I read an earlier very useful post on using the seq.foldl function and decided to (unsuccessfully) prove sum of a list using it:
(declare-const in (Seq Int))
(declare-const i Int)
(declare-const acc Int)
(define-fun sum_seq ((s (Seq Int))) Int
(seq.foldl (lambda ((acc Int) (x Int)) (+ acc x)) 0 s)
)
(assert
(not
(=>
(and (>= i 0) (< i (seq.len in))
(= acc (sum_seq (seq.extract in 0 i) ))
)
(and
(<= i (seq.len in))
(= (+ acc (seq.nth in i))
(sum_seq (seq.extract in 0 (+ 1 i)) ))
)
)
))
z3 got stuck and never returned. Can someone please point out what I did wrong?
You're not doing anything wrong; it's just that neither z3 nor any other current SMT solver is capable of proving such facts out-of-the-box.
seq.foldl captures the recursive nature of folding down a sequence, and whenever you have a recursive definition, any interesting property you want to prove about it will have to use induction. And SMT solvers don't do induction. This is the state-of-art as of 2023, though of course maybe the SMT solvers 10 years from now will prove these without breaking a sweat.

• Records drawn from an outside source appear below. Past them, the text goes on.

import Summits.BirchSwinnertonDyer.BirchSwinnertonDyer.Theorems.ResidualThetaTransportAtTwoResidualSignedLambdaLowerCMAtTwoPairingSumPlusValue
import Summits.BirchSwinnertonDyer.BirchSwinnertonDyer.Theorems.ResidualThetaTransportAtTwoResidualSignedLambdaLowerCMAtTwoColemanPlusOntoTwo
import Summits.BirchSwinnertonDyer.Rank1Residual.Supersingular.SprungPollackConsistency
import HarnessLib

/-!
# Sprung's Coleman PAIR exists at `a_p = 0` for EVERY prime `p` (in particular `p = 2`) and trace-compatible families, and the
# ♭ = plus Coleman map `Col♭ : H¹_Iw → Λ` is ONTO (in the limit, all levels at once) as soon as one functional is a unit at `c_0` —
# Kobayashi's Theorem 6.2 (6.13) `Col⁺ : H¹_Iw/H¹_{Iw,+} ≅ Λ` at the prime `2` for the cyclotomic `ℤ₂`-tower

Route `ResidualThetaTransportAtTwo` (RTT), crux RSL_g `ResidualSignedLambdaLowerCMAtTwo` (stmt-BirchSwinnertonDyer-22608; node N1 «local⁺ at 2» of
`Cruxes/ResidualThetaCountLowerPureAtTwo/RSLG-LINE-DAG-g14.md`). Seat `prover-bsd-wall-rtt-p2` g14 (`--supports`, closes nothing). Sequel of p654585,
p655125, p655473, p655747. HONEST FRAMING: THEOREMS ONLY (no definition, no named fact, no instance, no `sorry`); statements about Sprung's
`IsColemanPair` predicate (`Sprung2012/ColemanMaps.lean`, functional model of `H¹_Iw`) for an abstract family of local points `c` with
(L) `c n ∈ E(K_n·K_v)` and (TR) `Tr_{n+2/n+1} c_{n+2} = −c_n` (`a_p = 0` shape; at `p = 2` on the `ℤ₂`-tower: HONDA⁺@2); nothing about any
Selmer group or `L`-function; BSD is not proved by any of this.

## What
* §1 (abstract, `ℤ_p`): odd-level compatibility `X·ω⁻_{2m+1} ∣ u'_{m+1} + u'_m` for `Q_{2m+1} = ω⁺_{2m+1}·u'_m` and the MINUS value
  `∃ L', ∀ m, ω_{2m+1} ∣ Q_{2m+1} − (−1)^m ω⁺_{2m+1} L'` (`exists_minusValue_orbitSum`; gluing along `X ω⁻_{2m+1} = X Φ_p(X+1) ∏_{i<m}Φ_{p^{2i+3}}(X+1)`).
* §2 **`exists_isColemanPair_apZero`** — for `c` with (L), (TR) on a `ℤ_p`-tower `κ` (any `K`, `p`, `ι`), a local lift `g` of the topological
  generator and EVERY functional `z` on `E(K_∞·K_v)`: `∃ L♯ L♭, IsColemanPair κ ι W 0 g c z L♯ L♭` (Sprung Prop. 3.9 / 5.3 / Def. 5.9 at
  `a_p = 0`, from the plus and minus values: `u_{2k} = 0`, `u_{2k+1} = (−1)^k ω⁺_{2k+1}`, `v_{2k} = (−1)^k ω⁻_{2k}`, `v_{2k+1} = 0`,
  tree `Rank1Residual.Supersingular.sharpPoly_zero_even_and_odd` / `flatPoly_zero_even_and_odd`).
* §3 **`exists_isColemanPair_flat_eq_of_isUnit`** — if SOME functional `z₀` takes a unit value at `c_0`, then for EVERY `a ∈ Λ` there is a
  functional `z` and `L♯` with `IsColemanPair κ ι W 0 g c z L♯ a`: the ♭-Coleman map is ONTO `Λ` (Kobayashi Thm. 6.2 (6.13) / Sprung Prop. 7.3
  at `a_p = 0`, ANY `p`): the ♭ value of `z₀` is a unit (`…PairingSumOnto.isUnit_quotient_iff` + the value congruence), then the tree's
  `Λ`-linearity `Sprung2012.IsColemanPair.exists_mul`.
* §4 **`colemanFlat_onto_two`** — `p = 2`, `W/ℚ` globally minimal, `GoodSS W 2`, `a₂(W) = 0`, cyclotomic `κ`, `v ∋ 2`: with the HONDA⁺@2 family
  `d` ((L),(TR),(ND), `…ColemanPlusOntoTwo.exists_plusHonda_nonDiv_two`) and a local generator `g`, EVERY `a ∈ Λ = ℤ₂⟦T⟧` is the ♭ (= plus) Coleman
  value of some functional on `E(ℚ_{2,∞}·ℚ_v)`. This is the surjectivity half of `Col⁺ : H¹_Iw(T)/H¹_{Iw,+} ≅ Λ` at `p = 2` (the kernel half is
  the tree's `…LocalTwoPlusColemanKernel` / `…FlatEqualsPlus`), i.e. `coker Col⁺ = 0` — the decisive local input of RSL_g (CSCAN-SIGNED-AT-TWO-g14).

References: [Kobayashi2003] Thm. 6.2, Prop. 8.19–8.23 (pp. 11, 20–22); [Sprung2012] Prop. 3.9, Prop. 5.3, Def. 5.9, Prop. 7.3 (pp. 1491–1500);
[Sprung2017] Cor. 4.4 (`u_n`, `v_n` at `a_p = 0`); [Lang1990] Ch. 5 §1 Thm. 1.1.
-/

set_option autoImplicit false
-- the Theorems namespace of this sub repeats the summit name by design (D-0017 nested layout)
set_option linter.dupNamespace false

But if your goal is to prove properties of recursive functions (whether they're defined using fold, or directly using define-fun-rec), you should know that SMT solvers are not very good at such tasks. In practice, one uses a proper theorem prover (such as Isabelle, ACL2, Coq, HOL,.. you name it), which might use an SMT solver to dispatch subgoals. That is, they would set up the inductive proof, and then ask the SMT solver to prove the base case and the inductive step. (They don't have to, of course, but they can.) This is the best use of SMT solvers in these domains. Another example system is Dafny (https://dafny.org) which takes this idea quite far afield, using z3 underneath.
To sum up, SMT solvers (as they stand today) are not good at inductive reasoning. They're better at many other things of course, and many systems employ them to great effect to take advantage of their reasoning power.
Just as a side note, the following is how I'd write your problem, which is more idiomatic:
(define-fun sum_seq ((s (Seq Int))) Int
(seq.foldl (lambda ((acc Int) (x Int)) (+ acc x)) 0 s)
)
(declare-const i Int)
(declare-const in (Seq Int))
(assert (and (>= i 0) (< i (- (seq.len in) 1))))
(define-const uptoi Int (sum_seq (seq.extract in 0 i)))
(define-const uptoip1 Int (sum_seq (seq.extract in 0 (+ 1 i))))
(assert (not (= uptoip1 (+ (seq.nth in i) uptoi))))
(check-sat)
Not that this'll make any difference; the solver will still loop on it.